Your output must consist solely of the lines from the one containing "NNReal) / 3)" through the end of the records, reproduced exactly.

########################################

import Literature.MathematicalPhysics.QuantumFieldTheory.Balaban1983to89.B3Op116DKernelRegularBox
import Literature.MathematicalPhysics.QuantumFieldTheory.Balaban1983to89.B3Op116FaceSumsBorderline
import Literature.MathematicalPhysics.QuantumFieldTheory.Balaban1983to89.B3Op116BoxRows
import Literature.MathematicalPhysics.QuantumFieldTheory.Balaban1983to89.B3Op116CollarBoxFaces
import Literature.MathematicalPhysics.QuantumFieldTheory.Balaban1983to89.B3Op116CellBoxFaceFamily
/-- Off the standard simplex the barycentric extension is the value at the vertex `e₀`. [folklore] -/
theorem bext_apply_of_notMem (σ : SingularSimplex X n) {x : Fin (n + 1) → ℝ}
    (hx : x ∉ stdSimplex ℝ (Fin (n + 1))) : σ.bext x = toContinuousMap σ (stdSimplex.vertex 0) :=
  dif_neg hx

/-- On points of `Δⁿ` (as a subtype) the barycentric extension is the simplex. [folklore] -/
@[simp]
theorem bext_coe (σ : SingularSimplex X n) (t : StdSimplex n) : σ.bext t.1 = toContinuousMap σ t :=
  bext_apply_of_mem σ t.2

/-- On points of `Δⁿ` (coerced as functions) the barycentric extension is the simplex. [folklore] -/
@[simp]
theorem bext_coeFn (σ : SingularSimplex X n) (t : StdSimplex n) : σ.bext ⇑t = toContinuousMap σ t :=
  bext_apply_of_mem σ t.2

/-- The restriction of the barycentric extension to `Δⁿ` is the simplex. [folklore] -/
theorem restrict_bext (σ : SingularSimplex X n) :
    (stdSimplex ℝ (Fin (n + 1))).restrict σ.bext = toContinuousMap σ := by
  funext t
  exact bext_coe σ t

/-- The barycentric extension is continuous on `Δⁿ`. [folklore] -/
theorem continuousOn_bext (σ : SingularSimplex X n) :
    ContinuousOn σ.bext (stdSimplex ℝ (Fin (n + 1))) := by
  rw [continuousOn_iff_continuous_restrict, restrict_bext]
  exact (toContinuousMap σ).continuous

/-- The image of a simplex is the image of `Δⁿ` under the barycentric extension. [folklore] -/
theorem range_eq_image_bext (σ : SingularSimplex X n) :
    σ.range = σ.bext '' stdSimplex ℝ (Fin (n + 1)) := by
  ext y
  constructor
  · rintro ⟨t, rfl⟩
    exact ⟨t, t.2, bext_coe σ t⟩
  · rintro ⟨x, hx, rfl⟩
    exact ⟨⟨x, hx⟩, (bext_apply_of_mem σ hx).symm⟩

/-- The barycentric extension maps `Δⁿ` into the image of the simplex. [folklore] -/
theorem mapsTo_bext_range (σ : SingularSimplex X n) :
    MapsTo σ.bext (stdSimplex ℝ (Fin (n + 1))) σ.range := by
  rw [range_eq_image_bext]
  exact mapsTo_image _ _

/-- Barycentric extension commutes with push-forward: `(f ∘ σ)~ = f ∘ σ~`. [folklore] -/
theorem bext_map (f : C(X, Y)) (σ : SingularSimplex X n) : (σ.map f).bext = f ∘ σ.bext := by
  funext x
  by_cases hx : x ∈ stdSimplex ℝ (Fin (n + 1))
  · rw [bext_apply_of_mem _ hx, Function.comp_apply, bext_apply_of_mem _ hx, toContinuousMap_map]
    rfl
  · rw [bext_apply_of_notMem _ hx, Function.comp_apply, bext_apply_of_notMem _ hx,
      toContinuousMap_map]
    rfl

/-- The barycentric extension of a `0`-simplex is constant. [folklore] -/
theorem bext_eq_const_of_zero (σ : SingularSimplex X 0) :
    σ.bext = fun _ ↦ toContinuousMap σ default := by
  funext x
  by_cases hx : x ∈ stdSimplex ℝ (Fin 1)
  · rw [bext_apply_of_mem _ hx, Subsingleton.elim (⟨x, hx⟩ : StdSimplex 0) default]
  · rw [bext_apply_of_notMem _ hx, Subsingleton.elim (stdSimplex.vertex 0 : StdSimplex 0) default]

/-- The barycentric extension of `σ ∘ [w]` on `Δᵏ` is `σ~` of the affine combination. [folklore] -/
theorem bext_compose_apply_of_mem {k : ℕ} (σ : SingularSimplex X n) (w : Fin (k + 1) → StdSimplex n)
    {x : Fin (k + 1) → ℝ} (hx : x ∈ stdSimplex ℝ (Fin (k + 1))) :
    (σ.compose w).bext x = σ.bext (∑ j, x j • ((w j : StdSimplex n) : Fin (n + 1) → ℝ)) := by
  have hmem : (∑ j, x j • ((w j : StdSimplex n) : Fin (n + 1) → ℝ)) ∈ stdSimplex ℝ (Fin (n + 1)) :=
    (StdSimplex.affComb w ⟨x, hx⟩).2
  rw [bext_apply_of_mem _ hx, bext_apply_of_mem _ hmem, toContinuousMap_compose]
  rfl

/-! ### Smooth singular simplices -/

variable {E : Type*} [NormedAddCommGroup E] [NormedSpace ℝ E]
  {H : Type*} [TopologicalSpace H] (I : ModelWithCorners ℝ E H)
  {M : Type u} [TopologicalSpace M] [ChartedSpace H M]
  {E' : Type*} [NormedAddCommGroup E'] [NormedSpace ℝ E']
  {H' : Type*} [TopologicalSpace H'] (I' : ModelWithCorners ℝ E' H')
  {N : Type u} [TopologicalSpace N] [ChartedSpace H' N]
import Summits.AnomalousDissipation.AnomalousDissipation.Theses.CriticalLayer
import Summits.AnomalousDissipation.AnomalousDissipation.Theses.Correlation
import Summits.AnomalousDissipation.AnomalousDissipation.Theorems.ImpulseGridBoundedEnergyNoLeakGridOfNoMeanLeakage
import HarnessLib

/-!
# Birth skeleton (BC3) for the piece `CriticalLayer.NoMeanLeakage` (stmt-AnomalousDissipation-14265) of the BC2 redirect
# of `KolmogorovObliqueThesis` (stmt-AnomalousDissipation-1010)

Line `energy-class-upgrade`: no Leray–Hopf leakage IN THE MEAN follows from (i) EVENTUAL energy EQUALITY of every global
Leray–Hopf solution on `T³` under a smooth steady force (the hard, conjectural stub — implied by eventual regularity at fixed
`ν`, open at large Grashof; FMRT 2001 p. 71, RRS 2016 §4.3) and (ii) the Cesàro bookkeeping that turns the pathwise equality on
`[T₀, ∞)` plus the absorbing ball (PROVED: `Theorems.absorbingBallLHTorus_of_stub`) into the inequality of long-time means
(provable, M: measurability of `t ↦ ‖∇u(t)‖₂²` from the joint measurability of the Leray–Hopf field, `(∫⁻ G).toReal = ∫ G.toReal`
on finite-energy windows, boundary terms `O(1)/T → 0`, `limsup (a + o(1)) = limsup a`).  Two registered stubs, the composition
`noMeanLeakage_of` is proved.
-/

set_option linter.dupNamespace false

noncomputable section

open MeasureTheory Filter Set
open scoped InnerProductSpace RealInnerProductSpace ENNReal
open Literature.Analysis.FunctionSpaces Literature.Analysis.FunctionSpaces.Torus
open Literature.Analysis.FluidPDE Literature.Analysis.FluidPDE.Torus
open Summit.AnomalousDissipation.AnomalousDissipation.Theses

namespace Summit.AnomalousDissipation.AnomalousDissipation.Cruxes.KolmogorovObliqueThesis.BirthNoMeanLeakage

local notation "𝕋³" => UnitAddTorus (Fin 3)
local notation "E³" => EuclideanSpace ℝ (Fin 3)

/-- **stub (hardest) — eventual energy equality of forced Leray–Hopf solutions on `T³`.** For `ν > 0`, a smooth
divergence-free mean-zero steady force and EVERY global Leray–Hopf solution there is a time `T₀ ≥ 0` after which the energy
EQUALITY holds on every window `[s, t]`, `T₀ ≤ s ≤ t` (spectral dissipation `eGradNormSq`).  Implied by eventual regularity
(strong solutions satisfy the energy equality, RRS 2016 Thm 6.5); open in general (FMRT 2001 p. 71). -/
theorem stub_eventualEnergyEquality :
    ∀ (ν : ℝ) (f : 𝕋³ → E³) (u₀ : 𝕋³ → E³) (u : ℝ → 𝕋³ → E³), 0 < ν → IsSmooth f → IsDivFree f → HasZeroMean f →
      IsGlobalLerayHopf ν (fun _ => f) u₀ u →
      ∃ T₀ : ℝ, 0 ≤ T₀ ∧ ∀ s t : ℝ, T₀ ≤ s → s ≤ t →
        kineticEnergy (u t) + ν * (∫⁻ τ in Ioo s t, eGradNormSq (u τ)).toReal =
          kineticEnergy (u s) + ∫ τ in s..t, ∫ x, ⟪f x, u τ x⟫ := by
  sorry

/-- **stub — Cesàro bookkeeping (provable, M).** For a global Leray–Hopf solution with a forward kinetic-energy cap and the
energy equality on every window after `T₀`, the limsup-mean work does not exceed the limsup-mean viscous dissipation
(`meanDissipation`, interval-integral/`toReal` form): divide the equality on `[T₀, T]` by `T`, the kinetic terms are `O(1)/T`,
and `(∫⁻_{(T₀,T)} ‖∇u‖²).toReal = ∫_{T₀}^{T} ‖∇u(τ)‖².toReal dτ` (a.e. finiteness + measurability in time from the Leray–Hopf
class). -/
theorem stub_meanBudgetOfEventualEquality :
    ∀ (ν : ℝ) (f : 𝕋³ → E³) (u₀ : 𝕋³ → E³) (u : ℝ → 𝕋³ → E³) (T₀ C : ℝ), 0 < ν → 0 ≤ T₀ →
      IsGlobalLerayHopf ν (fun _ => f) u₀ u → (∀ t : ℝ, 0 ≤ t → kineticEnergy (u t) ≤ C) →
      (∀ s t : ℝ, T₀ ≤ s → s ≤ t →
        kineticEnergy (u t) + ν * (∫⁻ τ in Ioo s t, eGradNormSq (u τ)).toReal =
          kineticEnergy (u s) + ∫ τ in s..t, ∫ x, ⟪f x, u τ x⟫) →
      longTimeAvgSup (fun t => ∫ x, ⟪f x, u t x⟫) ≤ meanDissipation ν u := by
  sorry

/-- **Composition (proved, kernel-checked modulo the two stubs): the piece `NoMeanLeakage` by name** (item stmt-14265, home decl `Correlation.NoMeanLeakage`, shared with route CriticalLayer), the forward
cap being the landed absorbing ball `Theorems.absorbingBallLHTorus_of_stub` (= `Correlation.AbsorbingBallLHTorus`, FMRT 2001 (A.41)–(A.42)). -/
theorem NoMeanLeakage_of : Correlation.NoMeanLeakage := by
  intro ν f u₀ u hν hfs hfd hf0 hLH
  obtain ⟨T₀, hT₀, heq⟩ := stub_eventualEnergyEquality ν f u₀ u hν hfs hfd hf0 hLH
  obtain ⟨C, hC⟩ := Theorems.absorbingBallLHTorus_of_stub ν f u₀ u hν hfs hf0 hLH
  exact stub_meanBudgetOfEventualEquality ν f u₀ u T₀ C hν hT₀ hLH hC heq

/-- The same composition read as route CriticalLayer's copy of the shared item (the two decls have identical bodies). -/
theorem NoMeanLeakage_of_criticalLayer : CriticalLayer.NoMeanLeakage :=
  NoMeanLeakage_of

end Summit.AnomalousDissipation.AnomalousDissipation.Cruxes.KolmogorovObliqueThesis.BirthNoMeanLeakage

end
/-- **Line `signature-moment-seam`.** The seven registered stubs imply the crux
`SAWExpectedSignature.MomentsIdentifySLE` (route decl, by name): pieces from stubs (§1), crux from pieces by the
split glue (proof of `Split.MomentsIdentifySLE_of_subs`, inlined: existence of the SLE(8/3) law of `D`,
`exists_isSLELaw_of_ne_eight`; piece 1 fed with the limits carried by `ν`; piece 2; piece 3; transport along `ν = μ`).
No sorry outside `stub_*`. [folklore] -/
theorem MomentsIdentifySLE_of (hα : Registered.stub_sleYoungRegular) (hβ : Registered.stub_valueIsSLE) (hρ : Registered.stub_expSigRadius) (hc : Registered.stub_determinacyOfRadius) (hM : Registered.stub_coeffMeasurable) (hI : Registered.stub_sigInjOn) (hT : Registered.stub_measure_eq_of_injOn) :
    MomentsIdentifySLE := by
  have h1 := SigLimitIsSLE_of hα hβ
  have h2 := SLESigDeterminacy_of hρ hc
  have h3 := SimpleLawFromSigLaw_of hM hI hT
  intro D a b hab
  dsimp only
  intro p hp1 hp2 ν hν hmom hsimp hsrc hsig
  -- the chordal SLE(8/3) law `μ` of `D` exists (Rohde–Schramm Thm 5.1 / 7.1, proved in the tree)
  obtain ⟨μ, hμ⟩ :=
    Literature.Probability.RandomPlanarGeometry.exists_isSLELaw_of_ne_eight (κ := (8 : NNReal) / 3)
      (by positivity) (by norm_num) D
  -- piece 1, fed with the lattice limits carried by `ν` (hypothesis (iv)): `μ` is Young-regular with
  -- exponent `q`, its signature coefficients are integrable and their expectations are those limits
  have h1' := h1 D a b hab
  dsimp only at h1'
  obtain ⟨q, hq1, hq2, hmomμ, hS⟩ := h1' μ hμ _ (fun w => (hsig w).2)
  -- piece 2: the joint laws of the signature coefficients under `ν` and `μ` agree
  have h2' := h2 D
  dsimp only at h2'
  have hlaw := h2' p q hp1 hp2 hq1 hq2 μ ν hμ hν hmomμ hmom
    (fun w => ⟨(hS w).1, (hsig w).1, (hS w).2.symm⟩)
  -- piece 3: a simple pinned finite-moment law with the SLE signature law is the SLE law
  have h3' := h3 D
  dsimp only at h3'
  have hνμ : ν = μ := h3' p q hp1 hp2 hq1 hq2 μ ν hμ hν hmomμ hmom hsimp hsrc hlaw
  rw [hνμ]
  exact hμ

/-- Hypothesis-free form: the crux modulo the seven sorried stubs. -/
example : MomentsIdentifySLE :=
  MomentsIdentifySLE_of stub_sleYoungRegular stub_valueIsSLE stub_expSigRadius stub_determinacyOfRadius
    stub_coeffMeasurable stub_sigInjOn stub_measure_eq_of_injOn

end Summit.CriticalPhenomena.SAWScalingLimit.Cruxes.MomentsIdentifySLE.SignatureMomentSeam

########################################

Answer space →
    Literature.Probability.RandomPlanarGeometry.exists_isSLELaw_of_ne_eight (κ := (8 : NNReal) / 3)
      (by positivity) (by norm_num) D
  -- piece 1, fed with the lattice limits carried by `ν` (hypothesis (iv)): `μ` is Young-regular with
  -- exponent `q`, its signature coefficients are integrable and their expectations are those limits
  have h1' := h1 D a b hab
  dsimp only at h1'
  obtain ⟨q, hq1, hq2, hmomμ, hS⟩ := h1' μ hμ _ (fun w => (hsig w).2)
  -- piece 2: the joint laws of the signature coefficients under `ν` and `μ` agree
  have h2' := h2 D
  dsimp only at h2'
  have hlaw := h2' p q hp1 hp2 hq1 hq2 μ ν hμ hν hmomμ hmom
    (fun w => ⟨(hS w).1, (hsig w).1, (hS w).2.symm⟩)
  -- piece 3: a simple pinned finite-moment law with the SLE signature law is the SLE law
  have h3' := h3 D
  dsimp only at h3'
  have hνμ : ν = μ := h3' p q hp1 hp2 hq1 hq2 μ ν hμ hν hmomμ hmom hsimp hsrc hlaw
  rw [hνμ]
  exact hμ

/-- Hypothesis-free form: the crux modulo the seven sorried stubs. -/
example : MomentsIdentifySLE :=
  MomentsIdentifySLE_of stub_sleYoungRegular stub_valueIsSLE stub_expSigRadius stub_determinacyOfRadius
    stub_coeffMeasurable stub_sigInjOn stub_measure_eq_of_injOn

end Summit.CriticalPhenomena.SAWScalingLimit.Cruxes.MomentsIdentifySLE.SignatureMomentSeam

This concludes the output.